* **Work task**: Write out exactly the lines of the entries below from the one holding "FRONTIER range-avoidance ladder, rung" to the one holding "of planner p3", inclusive, and leave out all other lines.

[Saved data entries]

□ □ □ □ □

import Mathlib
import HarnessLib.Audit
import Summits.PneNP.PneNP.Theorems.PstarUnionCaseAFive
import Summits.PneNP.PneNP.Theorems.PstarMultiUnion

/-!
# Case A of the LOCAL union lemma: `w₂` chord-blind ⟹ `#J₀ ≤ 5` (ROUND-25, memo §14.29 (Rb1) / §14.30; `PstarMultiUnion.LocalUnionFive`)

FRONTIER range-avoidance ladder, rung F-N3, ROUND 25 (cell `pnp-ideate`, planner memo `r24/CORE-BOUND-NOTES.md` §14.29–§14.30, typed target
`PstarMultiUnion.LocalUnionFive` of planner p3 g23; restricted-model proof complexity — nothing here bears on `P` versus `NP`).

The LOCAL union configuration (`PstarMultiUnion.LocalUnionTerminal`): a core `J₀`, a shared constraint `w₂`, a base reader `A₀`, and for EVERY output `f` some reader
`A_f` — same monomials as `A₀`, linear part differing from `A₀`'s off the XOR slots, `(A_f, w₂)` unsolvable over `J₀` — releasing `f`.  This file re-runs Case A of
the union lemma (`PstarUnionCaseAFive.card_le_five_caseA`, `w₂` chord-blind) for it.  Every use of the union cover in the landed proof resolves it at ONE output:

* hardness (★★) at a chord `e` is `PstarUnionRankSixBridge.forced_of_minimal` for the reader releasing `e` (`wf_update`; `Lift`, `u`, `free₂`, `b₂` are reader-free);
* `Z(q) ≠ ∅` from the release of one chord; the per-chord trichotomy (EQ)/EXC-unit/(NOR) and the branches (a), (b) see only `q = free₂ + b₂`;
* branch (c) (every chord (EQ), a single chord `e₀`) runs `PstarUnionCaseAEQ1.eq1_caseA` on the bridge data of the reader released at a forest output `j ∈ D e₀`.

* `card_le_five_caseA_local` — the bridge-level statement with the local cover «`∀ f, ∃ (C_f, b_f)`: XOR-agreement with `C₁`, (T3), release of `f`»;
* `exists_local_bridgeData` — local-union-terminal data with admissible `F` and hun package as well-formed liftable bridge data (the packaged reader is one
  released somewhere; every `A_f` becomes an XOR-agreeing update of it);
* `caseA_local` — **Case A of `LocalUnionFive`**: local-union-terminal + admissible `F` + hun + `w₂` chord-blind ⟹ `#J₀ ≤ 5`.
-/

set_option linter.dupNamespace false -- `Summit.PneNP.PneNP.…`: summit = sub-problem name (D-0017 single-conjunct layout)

□ □ □ □ □

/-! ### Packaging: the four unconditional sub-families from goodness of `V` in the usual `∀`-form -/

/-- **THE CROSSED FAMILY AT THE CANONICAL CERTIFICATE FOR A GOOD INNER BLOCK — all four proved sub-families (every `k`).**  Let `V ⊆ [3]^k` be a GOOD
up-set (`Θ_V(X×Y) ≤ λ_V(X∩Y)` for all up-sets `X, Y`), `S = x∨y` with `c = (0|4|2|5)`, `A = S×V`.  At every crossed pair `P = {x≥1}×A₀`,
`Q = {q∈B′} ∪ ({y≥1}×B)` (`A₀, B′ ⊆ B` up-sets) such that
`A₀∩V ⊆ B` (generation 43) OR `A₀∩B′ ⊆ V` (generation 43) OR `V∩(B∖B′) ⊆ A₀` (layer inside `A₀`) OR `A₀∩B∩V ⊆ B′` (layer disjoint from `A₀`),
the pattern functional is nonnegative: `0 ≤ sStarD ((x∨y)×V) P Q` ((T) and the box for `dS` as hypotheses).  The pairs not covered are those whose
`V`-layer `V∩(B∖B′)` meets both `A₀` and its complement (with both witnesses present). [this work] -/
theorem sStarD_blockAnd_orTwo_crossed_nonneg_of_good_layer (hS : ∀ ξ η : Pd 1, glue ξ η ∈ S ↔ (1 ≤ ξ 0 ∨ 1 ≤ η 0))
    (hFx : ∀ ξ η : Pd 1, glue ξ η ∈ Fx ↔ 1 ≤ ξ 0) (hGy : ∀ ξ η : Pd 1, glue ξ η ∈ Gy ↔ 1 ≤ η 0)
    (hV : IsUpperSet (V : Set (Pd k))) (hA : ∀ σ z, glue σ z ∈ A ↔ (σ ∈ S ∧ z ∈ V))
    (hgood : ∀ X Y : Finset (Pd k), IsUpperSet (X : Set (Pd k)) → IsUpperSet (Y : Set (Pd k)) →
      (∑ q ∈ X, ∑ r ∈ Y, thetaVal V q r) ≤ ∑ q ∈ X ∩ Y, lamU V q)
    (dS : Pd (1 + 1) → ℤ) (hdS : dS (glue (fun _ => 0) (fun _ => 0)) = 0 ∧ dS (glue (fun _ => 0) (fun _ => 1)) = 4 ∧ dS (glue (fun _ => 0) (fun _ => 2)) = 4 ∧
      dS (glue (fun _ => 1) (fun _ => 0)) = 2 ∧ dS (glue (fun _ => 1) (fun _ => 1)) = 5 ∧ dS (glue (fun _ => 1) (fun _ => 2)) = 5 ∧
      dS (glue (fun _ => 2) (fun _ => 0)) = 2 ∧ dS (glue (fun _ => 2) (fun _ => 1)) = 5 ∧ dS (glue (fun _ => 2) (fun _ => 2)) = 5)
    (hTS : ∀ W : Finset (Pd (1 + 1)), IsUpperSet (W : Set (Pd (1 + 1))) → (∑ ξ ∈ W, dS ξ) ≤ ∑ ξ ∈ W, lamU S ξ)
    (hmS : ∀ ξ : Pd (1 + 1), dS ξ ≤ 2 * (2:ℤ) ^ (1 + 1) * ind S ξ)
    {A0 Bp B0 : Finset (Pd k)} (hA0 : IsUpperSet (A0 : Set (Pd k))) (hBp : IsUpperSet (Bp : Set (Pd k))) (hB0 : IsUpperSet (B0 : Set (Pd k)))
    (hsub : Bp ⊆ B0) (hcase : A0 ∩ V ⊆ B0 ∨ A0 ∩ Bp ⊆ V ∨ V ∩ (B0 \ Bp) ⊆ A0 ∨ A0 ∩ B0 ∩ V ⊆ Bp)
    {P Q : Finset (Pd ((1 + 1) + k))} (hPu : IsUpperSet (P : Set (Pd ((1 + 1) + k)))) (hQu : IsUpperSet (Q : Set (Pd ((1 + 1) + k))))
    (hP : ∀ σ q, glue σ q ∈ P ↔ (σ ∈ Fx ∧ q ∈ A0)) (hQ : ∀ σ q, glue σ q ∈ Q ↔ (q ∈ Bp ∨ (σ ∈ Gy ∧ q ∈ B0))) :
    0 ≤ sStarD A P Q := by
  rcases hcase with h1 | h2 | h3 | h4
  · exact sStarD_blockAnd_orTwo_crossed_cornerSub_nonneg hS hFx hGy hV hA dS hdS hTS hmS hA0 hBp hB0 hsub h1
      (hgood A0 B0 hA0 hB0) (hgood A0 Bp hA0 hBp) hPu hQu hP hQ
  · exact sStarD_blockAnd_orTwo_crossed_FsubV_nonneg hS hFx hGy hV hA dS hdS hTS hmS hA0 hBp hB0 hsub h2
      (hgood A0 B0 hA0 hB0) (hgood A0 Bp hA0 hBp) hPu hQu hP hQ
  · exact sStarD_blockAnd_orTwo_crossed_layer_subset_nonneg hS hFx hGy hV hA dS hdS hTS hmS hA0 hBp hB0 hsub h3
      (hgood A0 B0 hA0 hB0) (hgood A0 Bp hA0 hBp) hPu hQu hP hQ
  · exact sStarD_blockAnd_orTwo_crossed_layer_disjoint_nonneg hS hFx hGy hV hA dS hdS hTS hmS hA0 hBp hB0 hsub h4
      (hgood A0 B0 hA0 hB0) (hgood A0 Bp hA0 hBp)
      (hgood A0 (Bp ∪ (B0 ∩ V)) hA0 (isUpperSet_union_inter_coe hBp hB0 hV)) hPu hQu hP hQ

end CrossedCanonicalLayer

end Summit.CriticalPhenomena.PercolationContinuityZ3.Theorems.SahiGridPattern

□ □ □ □ □

* **Answer to this task**:
FRONTIER range-avoidance ladder, rung F-N3, ROUND 25 (cell `pnp-ideate`, planner memo `r24/CORE-BOUND-NOTES.md` §14.29–§14.30, typed target
`PstarMultiUnion.LocalUnionFive` of planner p3 g23; restricted-model proof complexity — nothing here bears on `P` versus `NP`).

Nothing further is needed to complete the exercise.